=== DATA TO PROCESS ===
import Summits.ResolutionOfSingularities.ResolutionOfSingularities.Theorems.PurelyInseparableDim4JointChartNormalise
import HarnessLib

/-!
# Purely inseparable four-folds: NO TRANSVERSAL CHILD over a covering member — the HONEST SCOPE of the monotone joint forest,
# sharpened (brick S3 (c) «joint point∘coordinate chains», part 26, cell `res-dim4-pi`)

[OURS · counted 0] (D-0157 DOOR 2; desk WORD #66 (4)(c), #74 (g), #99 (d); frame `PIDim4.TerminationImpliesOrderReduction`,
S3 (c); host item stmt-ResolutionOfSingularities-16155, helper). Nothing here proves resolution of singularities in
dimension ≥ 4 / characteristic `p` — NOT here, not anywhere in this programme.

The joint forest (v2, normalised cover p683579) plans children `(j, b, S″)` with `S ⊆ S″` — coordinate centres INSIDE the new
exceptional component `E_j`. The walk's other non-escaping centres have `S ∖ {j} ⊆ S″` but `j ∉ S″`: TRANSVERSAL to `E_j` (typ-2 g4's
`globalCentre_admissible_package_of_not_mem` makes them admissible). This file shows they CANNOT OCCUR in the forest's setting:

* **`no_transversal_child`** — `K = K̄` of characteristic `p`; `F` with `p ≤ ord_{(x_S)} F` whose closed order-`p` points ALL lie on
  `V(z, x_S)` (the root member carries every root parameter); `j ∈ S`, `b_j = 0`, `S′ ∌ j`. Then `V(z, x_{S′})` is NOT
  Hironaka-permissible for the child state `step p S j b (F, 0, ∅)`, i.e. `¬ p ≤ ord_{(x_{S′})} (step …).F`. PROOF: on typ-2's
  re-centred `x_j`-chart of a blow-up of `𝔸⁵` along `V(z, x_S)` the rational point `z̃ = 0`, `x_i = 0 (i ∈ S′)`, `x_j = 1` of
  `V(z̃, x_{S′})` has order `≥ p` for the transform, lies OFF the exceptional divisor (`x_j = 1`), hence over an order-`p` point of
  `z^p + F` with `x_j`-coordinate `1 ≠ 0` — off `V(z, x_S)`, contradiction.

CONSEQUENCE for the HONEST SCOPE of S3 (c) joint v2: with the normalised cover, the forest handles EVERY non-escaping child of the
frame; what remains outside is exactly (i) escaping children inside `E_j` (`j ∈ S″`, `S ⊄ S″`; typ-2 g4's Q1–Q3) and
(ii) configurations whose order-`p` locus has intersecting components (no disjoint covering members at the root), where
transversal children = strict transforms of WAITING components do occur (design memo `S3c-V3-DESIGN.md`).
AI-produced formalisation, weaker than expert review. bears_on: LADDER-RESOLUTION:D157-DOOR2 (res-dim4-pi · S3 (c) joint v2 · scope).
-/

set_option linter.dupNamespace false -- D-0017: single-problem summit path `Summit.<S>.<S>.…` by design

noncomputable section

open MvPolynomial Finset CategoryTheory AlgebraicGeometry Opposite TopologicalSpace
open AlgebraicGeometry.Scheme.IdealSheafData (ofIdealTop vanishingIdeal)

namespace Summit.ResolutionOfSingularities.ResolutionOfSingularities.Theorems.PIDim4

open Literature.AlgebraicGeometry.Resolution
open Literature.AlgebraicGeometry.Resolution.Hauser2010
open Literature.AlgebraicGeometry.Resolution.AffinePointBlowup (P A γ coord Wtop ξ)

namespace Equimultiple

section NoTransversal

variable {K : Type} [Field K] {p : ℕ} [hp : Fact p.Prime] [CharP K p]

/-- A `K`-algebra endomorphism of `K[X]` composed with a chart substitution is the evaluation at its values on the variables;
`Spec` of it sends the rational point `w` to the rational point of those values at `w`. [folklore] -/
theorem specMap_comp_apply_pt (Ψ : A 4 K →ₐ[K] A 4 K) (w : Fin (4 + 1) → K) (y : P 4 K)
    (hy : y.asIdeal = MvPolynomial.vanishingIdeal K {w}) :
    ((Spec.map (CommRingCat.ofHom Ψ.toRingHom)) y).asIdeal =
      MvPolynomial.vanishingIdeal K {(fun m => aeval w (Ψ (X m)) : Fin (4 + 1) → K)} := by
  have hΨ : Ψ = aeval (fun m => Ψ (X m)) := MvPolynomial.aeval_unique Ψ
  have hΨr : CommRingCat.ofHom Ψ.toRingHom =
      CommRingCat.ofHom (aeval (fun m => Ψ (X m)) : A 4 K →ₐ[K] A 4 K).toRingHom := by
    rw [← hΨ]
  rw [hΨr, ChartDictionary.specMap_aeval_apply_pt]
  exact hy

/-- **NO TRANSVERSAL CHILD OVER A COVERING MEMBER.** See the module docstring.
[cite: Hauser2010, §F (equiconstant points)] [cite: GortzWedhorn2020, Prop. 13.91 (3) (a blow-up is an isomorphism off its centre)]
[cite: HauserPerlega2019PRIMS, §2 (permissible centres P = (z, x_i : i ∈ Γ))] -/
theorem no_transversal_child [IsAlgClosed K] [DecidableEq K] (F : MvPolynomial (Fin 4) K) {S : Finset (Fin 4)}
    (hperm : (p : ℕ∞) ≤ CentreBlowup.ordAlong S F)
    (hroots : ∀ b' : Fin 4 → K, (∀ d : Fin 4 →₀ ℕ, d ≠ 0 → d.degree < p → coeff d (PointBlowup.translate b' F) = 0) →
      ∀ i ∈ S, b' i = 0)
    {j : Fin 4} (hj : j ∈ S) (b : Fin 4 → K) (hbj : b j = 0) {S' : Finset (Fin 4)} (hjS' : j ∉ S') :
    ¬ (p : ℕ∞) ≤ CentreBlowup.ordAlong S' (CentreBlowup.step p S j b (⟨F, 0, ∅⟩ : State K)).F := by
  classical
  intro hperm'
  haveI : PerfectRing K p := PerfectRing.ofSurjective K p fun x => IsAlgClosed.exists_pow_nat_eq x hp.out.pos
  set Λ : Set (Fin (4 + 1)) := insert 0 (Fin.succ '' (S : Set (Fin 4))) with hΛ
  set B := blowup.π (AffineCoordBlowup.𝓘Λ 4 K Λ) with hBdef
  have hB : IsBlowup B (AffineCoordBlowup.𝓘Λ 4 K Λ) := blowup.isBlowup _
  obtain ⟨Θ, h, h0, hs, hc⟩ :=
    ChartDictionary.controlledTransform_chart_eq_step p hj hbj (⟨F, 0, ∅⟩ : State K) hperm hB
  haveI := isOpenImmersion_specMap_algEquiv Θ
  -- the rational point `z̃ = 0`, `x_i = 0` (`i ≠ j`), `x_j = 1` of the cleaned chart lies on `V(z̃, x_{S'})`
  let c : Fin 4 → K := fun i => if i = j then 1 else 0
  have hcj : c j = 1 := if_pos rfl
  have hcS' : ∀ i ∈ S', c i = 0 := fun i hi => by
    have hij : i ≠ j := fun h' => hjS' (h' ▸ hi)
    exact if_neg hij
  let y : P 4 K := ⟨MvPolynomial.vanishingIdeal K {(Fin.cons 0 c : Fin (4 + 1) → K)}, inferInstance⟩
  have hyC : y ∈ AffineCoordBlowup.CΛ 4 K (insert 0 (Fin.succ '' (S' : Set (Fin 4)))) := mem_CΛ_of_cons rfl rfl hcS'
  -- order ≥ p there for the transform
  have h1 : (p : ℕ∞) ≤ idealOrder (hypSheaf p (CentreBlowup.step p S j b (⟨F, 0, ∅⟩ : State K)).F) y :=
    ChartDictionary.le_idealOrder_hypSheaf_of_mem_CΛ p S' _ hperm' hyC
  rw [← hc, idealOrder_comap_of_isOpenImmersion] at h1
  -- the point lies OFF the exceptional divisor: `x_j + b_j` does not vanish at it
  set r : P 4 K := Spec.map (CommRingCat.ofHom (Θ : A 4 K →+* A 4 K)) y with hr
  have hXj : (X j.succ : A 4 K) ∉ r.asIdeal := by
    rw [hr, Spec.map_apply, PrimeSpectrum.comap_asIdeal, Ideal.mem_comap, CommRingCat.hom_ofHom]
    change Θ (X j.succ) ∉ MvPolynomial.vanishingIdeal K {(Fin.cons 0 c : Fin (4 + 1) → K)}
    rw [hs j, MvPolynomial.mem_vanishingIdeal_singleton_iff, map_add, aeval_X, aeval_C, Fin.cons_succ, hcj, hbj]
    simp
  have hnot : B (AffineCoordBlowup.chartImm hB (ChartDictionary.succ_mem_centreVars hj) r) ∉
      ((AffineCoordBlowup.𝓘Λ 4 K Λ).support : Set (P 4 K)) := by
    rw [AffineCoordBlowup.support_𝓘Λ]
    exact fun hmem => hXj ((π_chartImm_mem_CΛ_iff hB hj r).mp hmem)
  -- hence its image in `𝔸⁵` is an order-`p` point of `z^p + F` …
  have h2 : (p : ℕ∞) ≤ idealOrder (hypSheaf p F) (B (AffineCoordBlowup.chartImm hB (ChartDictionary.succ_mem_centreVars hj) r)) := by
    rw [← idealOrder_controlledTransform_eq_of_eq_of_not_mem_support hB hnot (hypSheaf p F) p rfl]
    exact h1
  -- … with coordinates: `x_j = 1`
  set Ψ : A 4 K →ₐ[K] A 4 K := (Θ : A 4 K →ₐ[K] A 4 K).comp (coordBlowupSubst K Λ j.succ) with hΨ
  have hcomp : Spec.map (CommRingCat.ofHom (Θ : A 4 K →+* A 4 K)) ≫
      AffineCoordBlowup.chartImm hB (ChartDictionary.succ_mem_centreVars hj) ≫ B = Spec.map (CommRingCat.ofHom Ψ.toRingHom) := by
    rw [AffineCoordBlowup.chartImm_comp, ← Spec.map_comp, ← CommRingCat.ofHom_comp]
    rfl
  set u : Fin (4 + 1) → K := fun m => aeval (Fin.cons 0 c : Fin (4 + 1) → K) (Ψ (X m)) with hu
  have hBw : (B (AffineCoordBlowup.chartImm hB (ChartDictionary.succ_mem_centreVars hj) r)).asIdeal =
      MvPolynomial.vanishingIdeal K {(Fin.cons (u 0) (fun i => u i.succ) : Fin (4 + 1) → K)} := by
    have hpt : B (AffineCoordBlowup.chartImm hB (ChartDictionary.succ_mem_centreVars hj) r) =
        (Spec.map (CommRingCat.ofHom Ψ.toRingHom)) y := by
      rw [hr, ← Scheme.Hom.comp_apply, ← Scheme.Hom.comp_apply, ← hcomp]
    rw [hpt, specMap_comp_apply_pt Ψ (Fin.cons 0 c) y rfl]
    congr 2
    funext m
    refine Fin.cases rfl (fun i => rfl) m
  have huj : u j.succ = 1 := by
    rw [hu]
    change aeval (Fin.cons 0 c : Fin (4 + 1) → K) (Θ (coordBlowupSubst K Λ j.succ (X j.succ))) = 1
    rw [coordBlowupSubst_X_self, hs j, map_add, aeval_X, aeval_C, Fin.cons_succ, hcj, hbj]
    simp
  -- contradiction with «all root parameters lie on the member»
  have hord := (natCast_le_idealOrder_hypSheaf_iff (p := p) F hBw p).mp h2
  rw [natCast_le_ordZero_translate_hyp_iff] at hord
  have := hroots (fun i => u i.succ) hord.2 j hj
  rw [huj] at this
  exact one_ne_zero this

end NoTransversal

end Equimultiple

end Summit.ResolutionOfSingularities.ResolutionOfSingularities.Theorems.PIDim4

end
===
=== DATA TO PROCESS ===
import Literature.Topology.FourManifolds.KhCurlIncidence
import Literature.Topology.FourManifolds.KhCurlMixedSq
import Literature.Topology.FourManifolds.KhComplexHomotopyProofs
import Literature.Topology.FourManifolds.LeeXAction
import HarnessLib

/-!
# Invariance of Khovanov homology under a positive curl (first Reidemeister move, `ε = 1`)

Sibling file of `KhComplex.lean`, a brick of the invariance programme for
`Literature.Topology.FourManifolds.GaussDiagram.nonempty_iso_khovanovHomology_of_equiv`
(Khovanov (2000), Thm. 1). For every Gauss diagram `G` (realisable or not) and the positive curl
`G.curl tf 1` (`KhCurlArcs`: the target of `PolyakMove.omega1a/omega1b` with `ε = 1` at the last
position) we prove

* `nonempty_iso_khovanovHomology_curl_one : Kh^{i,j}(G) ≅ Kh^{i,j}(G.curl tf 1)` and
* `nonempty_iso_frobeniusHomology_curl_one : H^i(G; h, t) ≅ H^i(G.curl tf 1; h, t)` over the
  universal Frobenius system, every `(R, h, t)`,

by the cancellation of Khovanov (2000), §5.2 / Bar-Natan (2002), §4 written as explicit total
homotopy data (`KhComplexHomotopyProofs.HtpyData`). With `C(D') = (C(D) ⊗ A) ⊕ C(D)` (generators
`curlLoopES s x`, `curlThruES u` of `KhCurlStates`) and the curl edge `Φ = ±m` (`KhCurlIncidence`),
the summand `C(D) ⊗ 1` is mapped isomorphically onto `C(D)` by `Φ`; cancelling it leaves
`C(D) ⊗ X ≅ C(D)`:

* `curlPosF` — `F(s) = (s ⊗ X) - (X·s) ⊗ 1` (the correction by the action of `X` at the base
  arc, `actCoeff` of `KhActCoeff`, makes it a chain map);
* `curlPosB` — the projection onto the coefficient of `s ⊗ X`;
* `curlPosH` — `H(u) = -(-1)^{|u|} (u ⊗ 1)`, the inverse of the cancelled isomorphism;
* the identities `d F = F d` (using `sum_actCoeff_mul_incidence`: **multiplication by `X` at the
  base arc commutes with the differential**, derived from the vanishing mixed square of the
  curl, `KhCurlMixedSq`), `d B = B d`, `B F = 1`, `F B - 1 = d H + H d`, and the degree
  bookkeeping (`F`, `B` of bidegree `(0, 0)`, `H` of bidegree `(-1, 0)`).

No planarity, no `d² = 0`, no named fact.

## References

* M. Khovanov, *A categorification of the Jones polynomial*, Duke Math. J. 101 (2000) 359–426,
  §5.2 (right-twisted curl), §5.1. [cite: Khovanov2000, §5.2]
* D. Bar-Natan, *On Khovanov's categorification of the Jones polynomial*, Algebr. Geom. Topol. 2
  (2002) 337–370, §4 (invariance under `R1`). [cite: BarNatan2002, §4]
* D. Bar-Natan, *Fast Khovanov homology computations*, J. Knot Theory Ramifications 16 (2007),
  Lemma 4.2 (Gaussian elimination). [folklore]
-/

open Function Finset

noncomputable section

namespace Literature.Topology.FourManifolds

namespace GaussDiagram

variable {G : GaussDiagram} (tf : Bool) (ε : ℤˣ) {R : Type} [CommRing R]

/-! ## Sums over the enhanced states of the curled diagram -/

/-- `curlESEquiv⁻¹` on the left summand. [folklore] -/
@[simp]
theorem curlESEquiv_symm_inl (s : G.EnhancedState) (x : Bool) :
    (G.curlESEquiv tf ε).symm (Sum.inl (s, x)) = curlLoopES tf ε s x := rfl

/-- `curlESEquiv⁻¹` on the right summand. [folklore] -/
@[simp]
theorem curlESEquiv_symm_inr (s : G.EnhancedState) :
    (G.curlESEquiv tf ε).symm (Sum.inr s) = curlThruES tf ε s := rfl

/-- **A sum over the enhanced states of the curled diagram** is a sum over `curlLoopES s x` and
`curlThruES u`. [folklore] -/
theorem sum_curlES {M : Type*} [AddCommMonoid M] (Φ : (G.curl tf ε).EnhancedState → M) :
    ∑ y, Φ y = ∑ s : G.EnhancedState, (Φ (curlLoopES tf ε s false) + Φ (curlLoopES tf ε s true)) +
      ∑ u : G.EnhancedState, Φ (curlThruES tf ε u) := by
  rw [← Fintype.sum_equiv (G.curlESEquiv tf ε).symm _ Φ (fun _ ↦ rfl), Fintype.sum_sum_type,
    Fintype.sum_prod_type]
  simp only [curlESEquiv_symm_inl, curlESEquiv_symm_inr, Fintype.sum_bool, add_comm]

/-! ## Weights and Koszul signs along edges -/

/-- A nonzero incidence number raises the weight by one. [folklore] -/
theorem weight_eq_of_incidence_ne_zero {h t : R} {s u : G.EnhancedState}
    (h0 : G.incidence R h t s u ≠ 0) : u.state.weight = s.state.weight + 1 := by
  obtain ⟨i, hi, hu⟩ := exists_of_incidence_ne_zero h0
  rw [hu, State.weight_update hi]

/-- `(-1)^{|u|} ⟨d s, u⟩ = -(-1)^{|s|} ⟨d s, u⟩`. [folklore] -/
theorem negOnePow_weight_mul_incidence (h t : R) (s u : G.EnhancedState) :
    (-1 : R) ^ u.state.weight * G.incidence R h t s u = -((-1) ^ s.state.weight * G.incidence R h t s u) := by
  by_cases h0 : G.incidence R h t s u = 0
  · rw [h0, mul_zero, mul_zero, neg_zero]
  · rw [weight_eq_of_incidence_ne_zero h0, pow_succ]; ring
===
WHAT IS EXPECTED: The listing above holds a line with "have hΨ : Ψ" and a line with "(hperm : (p". Print the stretch from the first through the second, exactly and alone.

ANSWER TO THIS EXERCISE:
  have hΨ : Ψ = aeval (fun m => Ψ (X m)) := MvPolynomial.aeval_unique Ψ
  have hΨr : CommRingCat.ofHom Ψ.toRingHom =
      CommRingCat.ofHom (aeval (fun m => Ψ (X m)) : A 4 K →ₐ[K] A 4 K).toRingHom := by
    rw [← hΨ]
  rw [hΨr, ChartDictionary.specMap_aeval_apply_pt]
  exact hy

/-- **NO TRANSVERSAL CHILD OVER A COVERING MEMBER.** See the module docstring.
[cite: Hauser2010, §F (equiconstant points)] [cite: GortzWedhorn2020, Prop. 13.91 (3) (a blow-up is an isomorphism off its centre)]
[cite: HauserPerlega2019PRIMS, §2 (permissible centres P = (z, x_i : i ∈ Γ))] -/
theorem no_transversal_child [IsAlgClosed K] [DecidableEq K] (F : MvPolynomial (Fin 4) K) {S : Finset (Fin 4)}
    (hperm : (p : ℕ∞) ≤ CentreBlowup.ordAlong S F)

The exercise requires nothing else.